If ${\delta }_1={\delta }_2=\delta$, ${\lambda }_2>{\lambda }_1$ then $S_1^{*}={\displaystyle \frac{\alpha q^2(\delta +{\lambda }_2)}{\delta ({\lambda }_2-{\lambda }_1)(q\alpha +p\delta )}}$. If ${\lambda }_2{\delta }_1={\lambda }_1{\delta }_2$, ${\delta }_2>{\delta }_1$ then $S_1^{*}={\displaystyle \frac{\alpha }{{\delta }_2-{\delta }_1}}$.

If $S_1^{*}$ is defined then via (2)

$$\begin{array}{c}{S}_2^{*}={\displaystyle \frac{1}{{\delta }_2}}(q-{\delta }_1{S}_1^{*}),I^{*}={\displaystyle \frac{p}{{\lambda }_1{S}_1^{*}+{\lambda }_2{S}_2^{*}+q}},R^{*}={\displaystyle \frac{{\lambda }_2{I}^{*}-\alpha -q}{{\delta }_2}}.\hfill \end{array}$$

For positivity of the equilibrium $E_4$ must be $S_1^{*}<{\displaystyle \frac{q}{{\delta }_1}}$ and $I^{*}>{\displaystyle \frac{\alpha +q}{{\lambda }_2}}$.

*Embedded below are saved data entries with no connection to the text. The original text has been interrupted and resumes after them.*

import Summits.QuantumFields.BalabanUV.T4Continuum.Support.NE9Lemma1RemainderSpeciesAdditive
import Summits.QuantumFields.BalabanUV.T4Continuum.Support.NE9Lemma1RemainderSpeciesEnd

/-!
# NE9Lemma1RemainderSpeciesEndAdditive — the NE9 END (`…_compProj` face) AT THE DISPLAYED SPECIES with the piece-additivity
# binder S3 DISCHARGED: the owner's `NE9Lemma1RemainderSpeciesEnd.termSize_ne9_and_fadingMemory_rem_compProj` (p213009)
# re-derived BY NAME with `hA : PieceAdditiveOn (analyticClass D.R) D.toC` replaced by the direction-regularity binders of
# `NE9Lemma1RemainderSpeciesAdditive.pieceAdditiveOn_rem` (crew row (w16)) — the channel side of that face is then KERNEL for
# the species up to O1-type data (cell `pub-balaban`, T4-DAG §2 node U3 / §6 NE9; unit b2b-balaban-t4-ne9-formalise-leaf-08 gen 4;
# bookkeeping corollary — nothing of the parents is modified, no END re-wired; the d-currency counterpart is leaf-07's
# `NE9LinSizeEndRemSpeciesAdd`, landed independently)

HONEST FRAMING (T4-DAG PAGE 1).  Rung (B)+1 of the FINITE-VOLUME T⁴ programme — existence and uniqueness of the ε → 0 limit
of gauge-invariant observables on a FIXED finite torus; NOT infinite volume, NOT a mass gap, NOT the Clay problem.  NE9
(`T4OutputRate.NE9` ∧ `FadingMemory`) is a cell NEW ESTIMATE, NOT PRINTED, NOT discharged here («NE9 ⇐ the named binders»);
spine 0/9; 0/18 skeleton leaves instantiated on Bałaban's objects — the species is the owner's FORM-level `RemData.toC`, whose
identification with Bałaban's (1.23)/(1.33) pieces is O-NE9-1 (NODE O), NOT claimed.  HONEST DEPENDENCY (cell line, verbatim):
continuum YM on T⁴ ⇐ BetaPertH ∧ nine spine estimates (0/9 proved); BetaPertH ⇐ (D1) ∧ (D4) ∧ CAP+tail; G-an2-4 gates asym, D1
and NE2/3/4.  `FlowStep.BetaPertH`, (B), (B^μ) do not occur.  [II] = [Balaban1988RG2Cluster] (CMP **116**) is quoted for TYPES
only (ABSOLUTE RULE: nothing printed in the audited series is asserted).

WHAT IS PROVED (kernel, one `exact`-composition BY NAME).  The parent face displays, on the channel side, the additivity of the
(1.23)-pieces in the old term on the analytic class, `hA : PieceAdditiveOn (analyticClass D.R) D.toC` (S3's piece-level half).
`NE9Lemma1RemainderSpeciesAdditive.pieceAdditiveOn_rem` (p213082) proves it from `0 < κ₁`, `0 < r_k` (both inside
`RemData.Admissible`) and the DIRECTION-REGULARITY binders — `hdirC`: the contour directions `D.dir k s y a b x t s σ` are jointly
continuous in (t, s, σ); `hdirR`: they lie inside the analyticity ball of radius `R_X` (TYPE [II] (1.21)/(1.23) p. 7: the
directions *"(tζ̃_□ + t_□ζ_□)𝐇_k(σ(Y₀), B′)"* are built from the s-interpolated operators and the terms are analytic on
*"𝔘^c_{k+1}(□₀,(1+2β)α₀,(1+2β)α₁,α₀)"* — instantiation-side, O1-adjacent).  So `termSize_ne9_and_fadingMemory_rem_compProj_
of_dirRegular` is the owner's END-M `…_compProj` face at the species with `hA` ↦ `hdirC`, `hdirR`: all three channel binders of
that face (S3-additivity, S3-sum, S5) are KERNEL for the species on any marginal-free `MF ⊆ analyticClass D.R`; displayed remain
`RemData.Admissible` (printed TYPE: domain inclusion (I.3.36), radii, G1), `LevelCountsG` ((1.26)–(1.28)), the direction
regularity, and the face's own projection / activity / KP / geometry / read-out binders, verbatim.  Conclusion VERBATIM the
parent's.  DISGUISE TEST: the new binders concern ONE direction family of ONE term (continuity and a norm bound) — not NE9.

References (TYPES only): [Balaban1988RG2Cluster] T. Bałaban, *Renormalization group approach to lattice gauge field theories.
II*, Commun. Math. Phys. **116** (1988) 1–22, (1.21)–(1.25) p. 7 (render `b2b-balaban-ref1/pages/1988-cmp116-rg-II-cluster/…-
p007-x2.png` re-read as image by this seat, 2026-08-20), (1.33)–(1.36) p. 9.  Summits-side NEW work (LEAN PLACEMENT RULE);
imports the two parents BY NAME; modifies nothing; 0 def; 0 sorry; `[folklore]` bookkeeping.  Value = one END face with one
displayed binder fewer, NOT summit progress.
-/

noncomputable section

namespace Summit.QuantumFields.BalabanUV.T4Continuum.NE9Lemma1RemainderSpeciesEndAdditive

open scoped BigOperators
open Literature.Probability.LatticeModels
open Literature.MathematicalPhysics.QuantumFieldTheory.Balaban1983to89
open Literature.MathematicalPhysics.QuantumFieldTheory.Balaban1983to89.T4OutputRate
open Literature.MathematicalPhysics.QuantumFieldTheory.Balaban1983to89.T4HistoryLipschitzRecursion
open Literature.MathematicalPhysics.QuantumFieldTheory.Balaban1983to89.T4HistoryLipschitzOuter
open Literature.MathematicalPhysics.QuantumFieldTheory.Balaban1983to89.T4HistoryLipschitzActivity
open Literature.MathematicalPhysics.QuantumFieldTheory.Balaban1983to89.T4HistoryLipschitzActivity (ClusterGeom)
open Literature.MathematicalPhysics.QuantumFieldTheory.Balaban1983to89.T4HistoryLipschitzSegment
open Summit.QuantumFields.BalabanUV.T4Continuum.NE9Lemma1Counting
open Summit.QuantumFields.BalabanUV.T4Continuum.NE9Lemma1Gain
open Summit.QuantumFields.BalabanUV.T4Continuum.NE9Lemma1PieceClass
open Summit.QuantumFields.BalabanUV.T4Continuum.NE9ComplexEncoding (doubleCarriers)
open Summit.QuantumFields.BalabanUV.T4Continuum.NE9Lemma1RemainderSpecies
open Summit.QuantumFields.BalabanUV.T4Continuum.NE9Lemma1RemainderSpeciesAdditive (pieceAdditiveOn_rem)
open Summit.QuantumFields.BalabanUV.T4Continuum.NE9Lemma1RemainderSpeciesEnd (termSize_ne9_and_fadingMemory_rem_compProj)
open Summit.QuantumFields.BalabanUV.T4Continuum.NE9MarginalProjection
open Summit.QuantumFields.BalabanUV.T4Continuum.NE9MarginalProjectionEnd

/-! ## The owner's `…_compProj` face at the species, S3 discharged -/

section CompProj

variable {C₀ : Carriers} {E : Type} [NormedAddCommGroup E] [NormedSpace ℂ E] {ι α β γ δ : Type} [DecidableEq δ]

/-- **THE NE9 END (`…_compProj` face) AT THE DISPLAYED SPECIES WITH S3 DISCHARGED** — the owner's
`NE9Lemma1RemainderSpeciesEnd.termSize_ne9_and_fadingMemory_rem_compProj` (p213009) with its displayed binder
`hA : PieceAdditiveOn (analyticClass D.R) D.toC` SUPPLIED by `NE9Lemma1RemainderSpeciesAdditive.pieceAdditiveOn_rem` BY NAME
(crew row (w16)): in its place the face now displays the two DIRECTION-REGULARITY binders `hdirC` (the contour directions are
jointly continuous in (t, s, σ)) and `hdirR` (they lie inside the analyticity ball of radius R_X) — TYPE [II] (1.21)/(1.23) p. 7,
instantiation-side; `κ₁ ≥ 1` and `r_k > 0` are read from `hD : D.Admissible`.  Every other binder and the conclusion VERBATIM
the owner's face (all three channel binders S3-additivity / S3-sum / S5 now KERNEL for the species on MF ⊆ the analytic class).
[cite: Balaban1988RG2Cluster, (1.21)-(1.25) p.7, (1.33)-(1.36) p.9] -/
theorem termSize_ne9_and_fadingMemory_rem_compProj_of_dirRegular (G : ClusterGeom (doubleCarriers C₀)) {Pot : Type*}
    [NormedAddCommGroup Pot] [NormedSpace ℂ Pot] {D : RemData C₀ E ι α β γ δ} {ℓg : ℕ → ℕ → ℝ} {cdir d0 O1 cQ : ℝ}
    {Ef : Functional (doubleCarriers C₀) E} {W : Set (ℕ → ℝ)}
    {Adm MF : Set (E → (doubleCarriers C₀).Dom → ℝ)}
    {P : (E → (doubleCarriers C₀).Dom → ℝ) → (E → (doubleCarriers C₀).Dom → ℝ)}
    {Ψ : ℕ → ℝ → (ι → ℝ) → E → (doubleCarriers C₀).Dom → ℝ} {act : ℕ → ℝ → E → Pot → G.P → ℂ} {𝒜 : ℕ → Set Pot}
    {n : ℕ → ℝ → E → G.P → ℝ} {lip clip : ℕ → ℝ} {a d : G.P → ℝ} {δv : (doubleCarriers C₀).Dom → ℝ}
    {κ B lipbar clipbar qTbar ω c : ℝ} {qT p₀ N : ℕ → ℝ}
    -- the species' binders (printed TYPE + numerals) and the class
    (hD : D.Admissible ℓg cdir d0) (hℓg : ∀ k j, 0 ≤ ℓg k j)
    (hL : LevelCountsG D.toC.frame κ D.κ₁ O1 cQ (fun k j => ℓg k j ^ 5) (agePow ω)) (hO1 : 0 ≤ O1) (hcQ : 0 ≤ cQ)
    (hMF : MF ⊆ analyticClass D.R)
    -- S3 DISCHARGED (crew row (w16)): in place of `hA : PieceAdditiveOn (analyticClass D.R) D.toC`, the DIRECTION-REGULARITY
    -- binders of `NE9Lemma1RemainderSpeciesAdditive.pieceAdditiveOn_rem` (TYPE [II] (1.21)/(1.23) p. 7; κ₁ ≥ 1, r_k > 0 from `hD`)
    (hdirC : ∀ k s y a b x, Continuous fun p : ℂ × (δ → ℝ) × (δ → ℂ) => D.dir k s y a b x p.1 p.2.1 p.2.2)
    (hdirR : ∀ k s y a b x t s' σ', ‖D.dir k s y a b x t s' σ'‖ < D.R x.1)
    -- the face's binders, verbatim
    (ρ : ℕ → (ι → ℝ) → Pot) (U₀ : E) (explZ : ℕ → E → (doubleCarriers C₀).Dom → ℝ) (h0 : ScaleZeroFree Ef W)
    (hAdm : AdmissibleTerms Ef W Adm) (hres : AdmRestrict Adm)
    (hPadd : ProjAdditive Adm P) (hPcomm : ProjScaleComm Adm P) (hPinto : ProjInto Adm MF P) (hPsize : ProjSize Adm P κ c)
    (hc : 0 ≤ c)
    (hfac : Factorises Ef W (compProj (cpieceChannel D.toC) P) Ψ) (hclip0 : ∀ k, 0 ≤ clip k)
    (hCup : ∀ g ∈ W, ∀ g' ∈ W, ∀ (k : ℕ) (U : E) (X : (doubleCarriers C₀).Dom), (doubleCarriers C₀).scale X = k + 1 →
      ∀ Q ∈ 𝒜 k, ∀ γ' ∈ G.vol X,
      ‖act k (g k) U Q γ'‖ ≤ n k (g' k) U γ' ∧
        ‖act k (g k) U Q γ' - act k (g' k) U Q γ'‖ ≤ clip k * |g k - g' k| * n k (g' k) U γ')
    (hqT0 : ∀ k, 0 ≤ qT k)
    (hTcup : ∀ g ∈ W, ∀ g' ∈ W, ∀ (k : ℕ) (y : ι),
      |compProj (cpieceChannel D.toC) P k g (Ef g) y - compProj (cpieceChannel D.toC) P k g' (Ef g) y| ≤
        weightOf D.toC.frame D.κ₁ d0 O1 (KpOf D cdir) k y * (qT k * |g k - g' k|))
    (hreprV : ∀ (k : ℕ) (s : ℝ) (Q : ι → ℝ) (U : E) (X : (doubleCarriers C₀).Dom),
      Ψ k s Q U X = (G.newTerm act k s U X (ρ k Q)).re - (G.newTerm act k s U₀ X (ρ k Q)).re + explZ k U X)
    (hclipb : ∀ k, clip k ≤ clipbar) (hqTb : ∀ k, qT k ≤ qTbar)
    (hK : TwoPointKP G W act 𝒜 n lip a d) (hdec : G.DecayExtract δv d) (hpin : G.PinBudget a δv (fun _ => B) κ)
    (hρ : ∀ (k : ℕ) (Q Q' : ι → ℝ) (M : ℝ),
      (∀ y, |Q y - Q' y| ≤ weightOf D.toC.frame D.κ₁ d0 O1 (KpOf D cdir) k y * M) → ‖ρ k Q - ρ k Q'‖ ≤ M)
    (hexplZ : ∀ (k : ℕ) (U : E) (X : (doubleCarriers C₀).Dom), (doubleCarriers C₀).scale X = k + 1 →
      |explZ k U X| ≤ Real.exp (-(κ * (doubleCarriers C₀).d X)) * p₀ k)
    (hbase : ∀ g ∈ W, ∀ (U : E) (X : (doubleCarriers C₀).Dom), (doubleCarriers C₀).scale X = 0 →
      |Ef g U X| ≤ Real.exp (-(κ * (doubleCarriers C₀).d X)) * N 0)
    (hNsucc : ∀ j, p₀ j + 2 * B ≤ N (j + 1)) (hNnn : ∀ j, 0 ≤ N j)
    (hbox : ∀ (k : ℕ) (Q : ι → ℝ), (∀ y, |Q y| ≤ weightOf D.toC.frame D.κ₁ d0 O1 (KpOf D cdir) k y *
      sizeRadius (fun k j => (1 + c) * tauOfG cQ (agePow ω) k j) N k) → ρ k Q ∈ 𝒜 k)
    (hB : 0 ≤ B) (hlipb : ∀ k, lip k ≤ lipbar) (hω : 0 ≤ ω)
    (hpos : 0 < ω + 8 * lipbar * B * ((1 + c) * cQ)) :
    TermSize Ef W κ N ∧
      NE9 Ef W κ (prodModuli (8 * clipbar * B + 8 * lipbar * B * qTbar)
        fun _ => ω + 8 * lipbar * B * ((1 + c) * cQ)) ∧
        FadingMemory ((8 * clipbar * B + 8 * lipbar * B * qTbar) / (ω + 8 * lipbar * B * ((1 + c) * cQ)))
          (ω + 8 * lipbar * B * ((1 + c) * cQ))
          (prodModuli (8 * clipbar * B + 8 * lipbar * B * qTbar) fun _ => ω + 8 * lipbar * B * ((1 + c) * cQ)) :=
  termSize_ne9_and_fadingMemory_rem_compProj G hD hℓg hL hO1 hcQ hMF
    (pieceAdditiveOn_rem D (lt_of_lt_of_le one_pos hD.κ₁_ge) hD.r_pos hdirC hdirR) ρ U₀ explZ h0 hAdm hres hPadd hPcomm
    hPinto hPsize hc hfac hclip0 hCup hqT0 hTcup hreprV hclipb hqTb hK hdec hpin hρ hexplZ hbase hNsucc hNnn hbox hB hlipb hω
    hpos

end CompProj

end Summit.QuantumFields.BalabanUV.T4Continuum.NE9Lemma1RemainderSpeciesEndAdditive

Appendix A.2. Stability of the System of Two Stochastic Differential Equations

Consider the system of two stochastic differential equations

$$\begin{array}{c}{\dot{x}}_1\left(t\right)=a_{11}{x}_1\left(t\right)+a_{12}{x}_2\left(t\right)+{\sigma }_1{x}_1\left(t\right){\dot{w}}_1\left(t\right),\hfill \\ {\dot{x}}_2\left(t\right)=a_{21}{x}_1\left(t\right)+a_{22}{x}_2\left(t\right)+{\sigma }_1{x}_2\left(t\right){\dot{w}}_2\left(t\right),\hfill \end{array}$$

(A3)

where $a_{ij}$, ${\sigma }_i$, $i,j=1,2$, are constants, $w_1\left(t\right)$ and $w_2\left(t\right)$ are mutually independent standard Wiener processes [30,33].

Lemma A1.

[30] Put $A=\parallel a_{ij}\parallel$, $i,j=1,2$, $A_i=det\left(A\right)+a_{ii}^2$, ${\mu }_i=\frac{1}{2}{\sigma }_i^2$, $i=1,2$, and suppose that the following conditions hold

$$\begin{array}{c}Tr\left(A\right)=a_{11}+a_{22}<0,det\left(A\right)=a_{11}{a}_{22}-a_{12}{a}_{21}>0,\hfill \\ {\mu }_1<{\displaystyle \frac{\left|Tr\right(A\left)\right|det\left(A\right)}{A_2}},{\mu }_2<{\displaystyle \frac{\left|Tr\left(A\right)\right|det\left(A\right)-A_2{\mu }_1}{A_1-\left|Tr\left(A\right)\right|{\mu }_1}}.\hfill \end{array}$$

(A4)

Then the zero solution of the system (A3) is asymptotically mean square stable.

Remark A2.

Please note that if $a_{12}{a}_{21}=0$ then the last two conditions in (A4) take the form ${\mu }_1<-a_{11}$, ${\mu }_2<-a_{22}$.